[LISTED RECORDS Boundary: Start]

/-! ### The exponents `d i j` -/

include hne hq hl hc in
/-- **`L_i` meets `c X_j` (`j ≠ i`) in a point `σ^x P_j`**: `x ↦ σ^x P_j` (`x < 11`) is injective into the `11` points of `c X_j`
other than `c, X_j`, hence onto. -/
theorem exists_pow_bp11_mem_bl11 {i j : Fin 13} (hji : j ≠ i) : ∃ x : ℕ, x < 11 ∧ (σ.onPoints ^ x) (bp11 h12 hcl j) ∈ bl11 h12 hcl i := by
  -- the target set
  let T := {p : P // p ∈ cx11 h12 hcl j ∧ p ≠ c ∧ p ≠ axPt11 h12 l j}
  have hT : Fintype.card T = 11 := by
    simp only [T]
    rw [Fintype.card_subtype]
    have h13 := card_points_on_line (P := P) (cx11 h12 hcl j)
    rw [h12] at h13
    have hset : (univ.filter fun p : P => p ∈ cx11 h12 hcl j ∧ p ≠ c ∧ p ≠ axPt11 h12 l j)
        = ((univ.filter fun p : P => p ∈ cx11 h12 hcl j).erase c).erase (axPt11 h12 l j) := by
      ext p; simp only [mem_filter, mem_univ, true_and, mem_erase]; tauto
    have hm1 : c ∈ univ.filter fun p : P => p ∈ cx11 h12 hcl j := by simp [c_mem_cx11 h12 hcl j]
    have hm2 : axPt11 h12 l j ∈ (univ.filter fun p : P => p ∈ cx11 h12 hcl j).erase c := by
      rw [mem_erase]; exact ⟨(c_ne_axPt11 h12 hcl j).symm, by simp [axPt11_mem_cx11 h12 hcl j]⟩
    rw [hset, card_erase_of_mem hm2, card_erase_of_mem hm1, h13]
  -- the map
  have hmem : ∀ x : ℕ, (σ.onPoints ^ x) (bp11 h12 hcl j) ∈ cx11 h12 hcl j := fun x =>
    σ.pow_apply_mem_of_fixed (σ.cx11_fixed h12 hc hcl j) (bp11_mem_cx11 h12 hcl j) x
  have hnc : ∀ x : ℕ, (σ.onPoints ^ x) (bp11 h12 hcl j) ≠ c := fun x h =>
    bp11_ne_c h12 hcl j ((σ.onPoints ^ x).injective
      (h.trans (Equiv.Perm.pow_apply_eq_self_of_apply_eq_self (σ.center_fixed hl hc) x).symm))
  have hnX : ∀ x : ℕ, (σ.onPoints ^ x) (bp11 h12 hcl j) ≠ axPt11 h12 l j := fun x h =>
    bp11_ne_axPt11 h12 hcl j ((σ.onPoints ^ x).injective
      (h.trans (Equiv.Perm.pow_apply_eq_self_of_apply_eq_self (hl _ (axPt11_mem h12 j)) x).symm))
  let f : Fin 11 → T := fun x => ⟨(σ.onPoints ^ (x : ℕ)) (bp11 h12 hcl j), hmem x, hnc x, hnX x⟩
  have hf : Function.Injective f := by
    intro x y hxy
    have e : (σ.onPoints ^ (x : ℕ)) (bp11 h12 hcl j) = (σ.onPoints ^ (y : ℕ)) (bp11 h12 hcl j) := congrArg Subtype.val hxy
    by_contra hne'
    have key : ∀ a b : ℕ, a < b → b < 11 → (σ.onPoints ^ a) (bp11 h12 hcl j) = (σ.onPoints ^ b) (bp11 h12 hcl j) → False := by
      intro a b hab hb hfix
      have e' : (σ.onPoints ^ a) (bp11 h12 hcl j) = (σ.onPoints ^ a) ((σ.onPoints ^ (b - a)) (bp11 h12 hcl j)) := by
        rw [← Equiv.Perm.mul_apply, ← pow_add, show a + (b - a) = b by omega]; exact hfix
      exact σ.pow_apply_ne_of_off_axis hne hq hl hc (k := b - a) (by omega) (bp11_not_mem_axis h12 hcl j) (bp11_ne_c h12 hcl j)
        ((σ.onPoints ^ a).injective e').symm
    rcases Nat.lt_or_gt_of_ne (fun h => hne' (Fin.ext h)) with hlt | hlt
    · exact key x y hlt y.isLt e
    · exact key y x hlt x.isLt e.symm
  have hbij : Function.Bijective f :=
    (Fintype.bijective_iff_injective_and_card f).2 ⟨hf, by rw [Fintype.card_fin]; exact hT.symm⟩
  -- the meet of L_i and c X_j
  have hneL : bl11 h12 hcl i ≠ cx11 h12 hcl j := bl11_ne_cx11 h12 hcl i j
  set R : P := HasPoints.mkPoint hneL with hRdef
  have hR1 : R ∈ bl11 h12 hcl i := (HasPoints.mkPoint_ax hneL).1
  have hR2 : R ∈ cx11 h12 hcl j := (HasPoints.mkPoint_ax hneL).2
  have hRc : R ≠ c := fun e => c_not_mem_bl11 h12 hcl i (by rw [e] at hR1; exact hR1)
  have hRX : R ≠ axPt11 h12 l j := fun e => by
    rw [e] at hR1
    exact hji (axPt11_injective h12 (eq_axPt11_of_mem_bl11_of_mem_axis h12 hcl i hR1 (axPt11_mem h12 j)))
  obtain ⟨x, hx⟩ := hbij.2 ⟨R, hR2, hRc, hRX⟩
  refine ⟨x, x.isLt, ?_⟩
  have e := congrArg Subtype.val hx
  simp only [f] at e
  rw [e]; exact hR1

/-- **`d i j`** as a natural exponent `< 11` (`0` on the diagonal). -/
noncomputable def dexp11 (i j : Fin 13) : ℕ :=
  if h : j ≠ i then Classical.choose (σ.exists_pow_bp11_mem_bl11 h12 hne hq hl hc hcl h) else 0

/-- `σ^{d i j} P_j ∈ L_i` for `j ≠ i` -/
theorem pow_dexp11_mem {i j : Fin 13} (hji : j ≠ i) :
    (σ.onPoints ^ σ.dexp11 h12 hne hq hl hc hcl i j) (bp11 h12 hcl j) ∈ bl11 h12 hcl i := by
  rw [dexp11, dif_pos hji]
  exact (Classical.choose_spec (σ.exists_pow_bp11_mem_bl11 h12 hne hq hl hc hcl hji)).2

/-- **The Case-A array of the plane**: `d i j ∈ ZMod 11`. -/
noncomputable def homArray11 (i j : Fin 13) : ZMod 11 := (σ.dexp11 h12 hne hq hl hc hcl i j : ZMod 11)

/-! ### The row condition -/

include hl in
/-- `X_i ∈ σ^k L_i` -/
theorem axPt11_mem_pow_bl11 (i : Fin 13) (k : ℕ) : axPt11 h12 l i ∈ (σ.onLines ^ k) (bl11 h12 hcl i) := by
  have h := (σ.pow_mem_iff k (axPt11 h12 l i) (bl11 h12 hcl i)).2 (axPt11_mem_bl11 h12 hcl i)
  rwa [Equiv.Perm.pow_apply_eq_self_of_apply_eq_self (hl _ (axPt11_mem h12 i)) k] at h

[LISTED RECORDS Boundary: End]

WORK TASK
Go through the data and copy every line that includes "Classical".

TASK RESULT
  if h : j ≠ i then Classical.choose (σ.exists_pow_bp11_mem_bl11 h12 hne hq hl hc hcl h) else 0
  exact (Classical.choose_spec (σ.exists_pow_bp11_mem_bl11 h12 hne hq hl hc hcl hji)).2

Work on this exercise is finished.